╭──

/-- The parameter-free collar principle: a `t*`-invariant function continuous on `{r > 0}` and
positive on `{r = r₁}` is `≥ b > 0` on a collar `|r − r₁| ≤ η`. [cite: DafermosRodnianski2008, Thm. 7.1] -/
theorem exists_collar_of_pos_on_horizon' (a : ℝ) {r₁ : ℝ} (hr₁ : 0 < r₁) (f : E4 → ℝ)
    (hcont : ContinuousOn f {x | 0 < radius a x})
    (hinv : ∀ (x : E4) (t : ℝ), f (x + t • E4.basisVector 0) = f x)
    (hpos : ∀ x : E4, radius a x = r₁ → 0 < f x) :
    ∃ η : ℝ, 0 < η ∧ ∃ b : ℝ, 0 < b ∧ ∀ x : E4, |radius a x - r₁| ≤ η → b ≤ f x := by
  have h := exists_collar_of_pos_on_horizon (Y := Unit) a hr₁ (T := univ) isCompact_univ
    (fun x _ ↦ f x) ((hcont.comp continuousOn_fst fun q hq ↦ hq.1)) (fun x t _ ↦ hinv x t)
    (fun x hx _ _ ↦ hpos x hx)
  obtain ⟨η, hη, b, hb, h⟩ := h
  exact ⟨η, hη, b, hb, fun x hx ↦ h x hx () (mem_univ _)⟩

/-! ## Part 2. The red-shift multiplier as a vector; `g(N, N)` and `N⁰` -/

/-- **The red-shift multiplier `N(x)` as a vector of `E4`**:
`N = (1 + h₁(r − r₊)) K − (1 + f₁(r − r₊)) ℓ♯` (`k = −ℓ♯`); its components are
`Kerr.redShiftVector` (`redShiftVec_apply`). [cite: DafermosRodnianskiShlapentokhrothman2014, Prop. 4.5.1] -/
def redShiftVec (M a h₁ f₁ : ℝ) (x : E4) : E4 :=
  (1 + h₁ * (radius a x - rPlus M a)) • hawkingVector M a x +
    (-(1 + f₁ * (radius a x - rPlus M a))) • nullVector a x

/-- The components of `redShiftVec` are `redShiftVector`. [folklore] -/
theorem redShiftVec_apply (M a h₁ f₁ : ℝ) (x : E4) (μ : Fin 4) :
    redShiftVec M a h₁ f₁ x μ = redShiftVector M a h₁ f₁ x μ := by
  simp only [redShiftVec, redShiftVector, PiLp.add_apply, PiLp.smul_apply, smul_eq_mul]

/-- **`g(N, N) = (1 + h₁s)² g(K, K) − 2(1 + h₁s)(1 + f₁s) ℓ(K)`**, `s = r − r₊`, wherever `r > 0`:
expand bilinearly and use `g(ℓ♯, ℓ♯) = 0`, `g(K, ℓ♯) = g(ℓ♯, K) = ℓ(K)`. [folklore] -/
theorem bilin_redShiftVec (M a h₁ f₁ : ℝ) (hx : 0 < radius a x) :
    bilin M a x (redShiftVec M a h₁ f₁ x) (redShiftVec M a h₁ f₁ x) =
      (1 + h₁ * (radius a x - rPlus M a)) ^ 2 *
          bilin M a x (hawkingVector M a x) (hawkingVector M a x) -
        2 * (1 + h₁ * (radius a x - rPlus M a)) * (1 + f₁ * (radius a x - rPlus M a)) *
          nullCovector a x (hawkingVector M a x) := by
  have h1 : bilin M a x (nullVector a x) (hawkingVector M a x) = nullCovector a x (hawkingVector M a x) :=
    bilin_nullVector_left M hx _
  have h2 : bilin M a x (hawkingVector M a x) (nullVector a x) = nullCovector a x (hawkingVector M a x) := by
    rw [bilin_symm]; exact h1
  have h3 := bilin_nullVector_nullVector M a hx
  simp only [redShiftVec, map_add, map_smul, add_apply, FunLike.coe_smul, Pi.smul_apply,
    smul_eq_mul, h1, h2, h3]
  ring

/-- `ℓ(K) = ∑_μ K^μ ℓ_μ` (`= Kerr.hawkingComp M a x ℓ`). [folklore] -/
theorem nullCovector_hawkingVector (M a : ℝ) (x : E4) :
    nullCovector a x (hawkingVector M a x) = hawkingComp M a x (nullCovectorFun a x) := by
  rw [nullCovector, E4.covector_apply, hawkingComp]
  exact Finset.sum_congr rfl fun μ _ ↦ mul_comm _ _

/-- **On the horizon `g(N, N) = −1/H < 0`** (`|a| ≤ M`, `0 < M`, `r = r₊`): `g(K, K) = 0` there
(`Kerr.bilin_drsrVector_eq_zero`, `K` is the null generator) and `2H ℓ(K) = 1`
(`Kerr.two_mul_scalarH_mul_hawkingComp_nullCovectorFun`), so `g(N, N) = −2ℓ(K) = −1/H`.
[cite: DafermosRodnianskiShlapentokhrothman2014, §2.2.2] -/
theorem bilin_redShiftVec_of_radius_eq_rPlus (h₁ f₁ : ℝ) (hMa : |a| ≤ M) (hM : 0 < M)
    (hr : radius a x = rPlus M a) :
    bilin M a x (redShiftVec M a h₁ f₁ x) (redShiftVec M a h₁ f₁ x) = -(scalarH M a x)⁻¹ := by
  have hx : 0 < radius a x := hr ▸ rPlus_pos hM a
  have hKK : bilin M a x (hawkingVector M a x) (hawkingVector M a x) = 0 := by
    rw [← drsrVector_eq_hawkingVector_of_radius_eq hMa hM hr]
    exact bilin_drsrVector_eq_zero hMa hM hr
  have hℓ := two_mul_scalarH_mul_hawkingComp_nullCovectorFun hMa hM hr
  have hH : scalarH M a x ≠ 0 := by
    intro h0
    rw [h0, mul_zero, zero_mul] at hℓ
    exact zero_ne_one hℓ
  rw [bilin_redShiftVec M a h₁ f₁ hx, hKK, hr, sub_self, nullCovector_hawkingVector]
  field_simp
  linear_combination -hℓ

/-- **On the horizon `N` is timelike**: `g(N, N) < 0` at `r = r₊` (`|a| ≤ M`, `0 < M`).
[cite: DafermosRodnianskiShlapentokhrothman2014, Prop. 4.5.1] -/
theorem bilin_redShiftVec_neg_of_radius_eq_rPlus (h₁ f₁ : ℝ) (hMa : |a| ≤ M) (hM : 0 < M)
    (hr : radius a x = rPlus M a) :
    bilin M a x (redShiftVec M a h₁ f₁ x) (redShiftVec M a h₁ f₁ x) < 0 := by
  have hx : 0 < radius a x := hr ▸ rPlus_pos hM a
  rw [bilin_redShiftVec_of_radius_eq_rPlus h₁ f₁ hMa hM hr, neg_lt_zero, inv_pos]
  exact scalarH_pos hM hx

/-- **`N⁰ = 2 + (h₁ + f₁)(r − r₊)`** (`K⁰ = 1`, `(ℓ♯)⁰ = −1`): in particular `dt*(N) > 0` near the
horizon, i.e. `g(N, V) = −N⁰ < 0` for the time orientation `V = −g♯dt*`, so that `N` is future
directed. [cite: DafermosRodnianskiShlapentokhrothman2014, Prop. 4.5.1] -/
theorem redShiftVec_apply_zero (M a h₁ f₁ : ℝ) (x : E4) :
    redShiftVec M a h₁ f₁ x 0 = 2 + (h₁ + f₁) * (radius a x - rPlus M a) := by
  rw [redShiftVec_apply, redShiftVector, hawkingVector_apply, nullVector_apply_zero,
    axialVector_apply_zero]
  simp [E4.basisVector]
  ring

/-! ## Part 3. Transversality to the admissible leaves on the horizon -/

/-- **The admissible conormals**: covectors `n = (1, −q)` with `|q| ≤ 1`, i.e. the conormals
`dt* − dF` of the graphs `{t* = F(x⃗)}` with `‖∇F‖ ≤ 1` (a compact set of parameters).
[cite: DafermosRodnianskiShlapentokhrothman2014, §3.3] -/
def admissibleConormals : Set (Fin 4 → ℝ) := {n | n 0 = 1 ∧ ∑ i : Fin 3, n i.succ ^ 2 ≤ 1}

/-- The set of admissible conormals is compact. [folklore] -/
theorem isCompact_admissibleConormals : IsCompact admissibleConormals := by
  refine Metric.isCompact_of_isClosed_isBounded ?_ ?_
  · rw [admissibleConormals, Set.setOf_and]
    refine IsClosed.inter (isClosed_eq (continuous_apply 0) continuous_const) ?_
    exact isClosed_le (continuous_finsetSum _ fun i _ ↦ (continuous_apply _).pow 2)
      continuous_const
  · rw [isBounded_iff_forall_norm_le]
    refine ⟨1, fun n hn ↦ ?_⟩
    refine (pi_norm_le_iff_of_nonneg zero_le_one).mpr fun μ ↦ ?_
    rw [Real.norm_eq_abs]
    obtain ⟨h0, hs⟩ := hn
    by_cases hμ : μ = 0
    · subst hμ; rw [h0, abs_one]
    · obtain ⟨i, rfl⟩ : ∃ i : Fin 3, i.succ = μ := Fin.exists_succ_eq.mpr hμ
      have hle : n i.succ ^ 2 ≤ 1 := le_trans (Finset.single_le_sum
        (f := fun i : Fin 3 ↦ n i.succ ^ 2) (fun _ _ ↦ sq_nonneg _) (Finset.mem_univ i)) hs
      exact abs_le_one_iff_mul_self_le_one.mpr (by nlinarith [hle])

╰──

● **Task statement**
Return each line among the entries that holds the word "folklore".

● **Result for this task**
/-- The components of `redShiftVec` are `redShiftVector`. [folklore] -/
expand bilinearly and use `g(ℓ♯, ℓ♯) = 0`, `g(K, ℓ♯) = g(ℓ♯, K) = ℓ(K)`. [folklore] -/
/-- `ℓ(K) = ∑_μ K^μ ℓ_μ` (`= Kerr.hawkingComp M a x ℓ`). [folklore] -/
/-- The set of admissible conormals is compact. [folklore] -/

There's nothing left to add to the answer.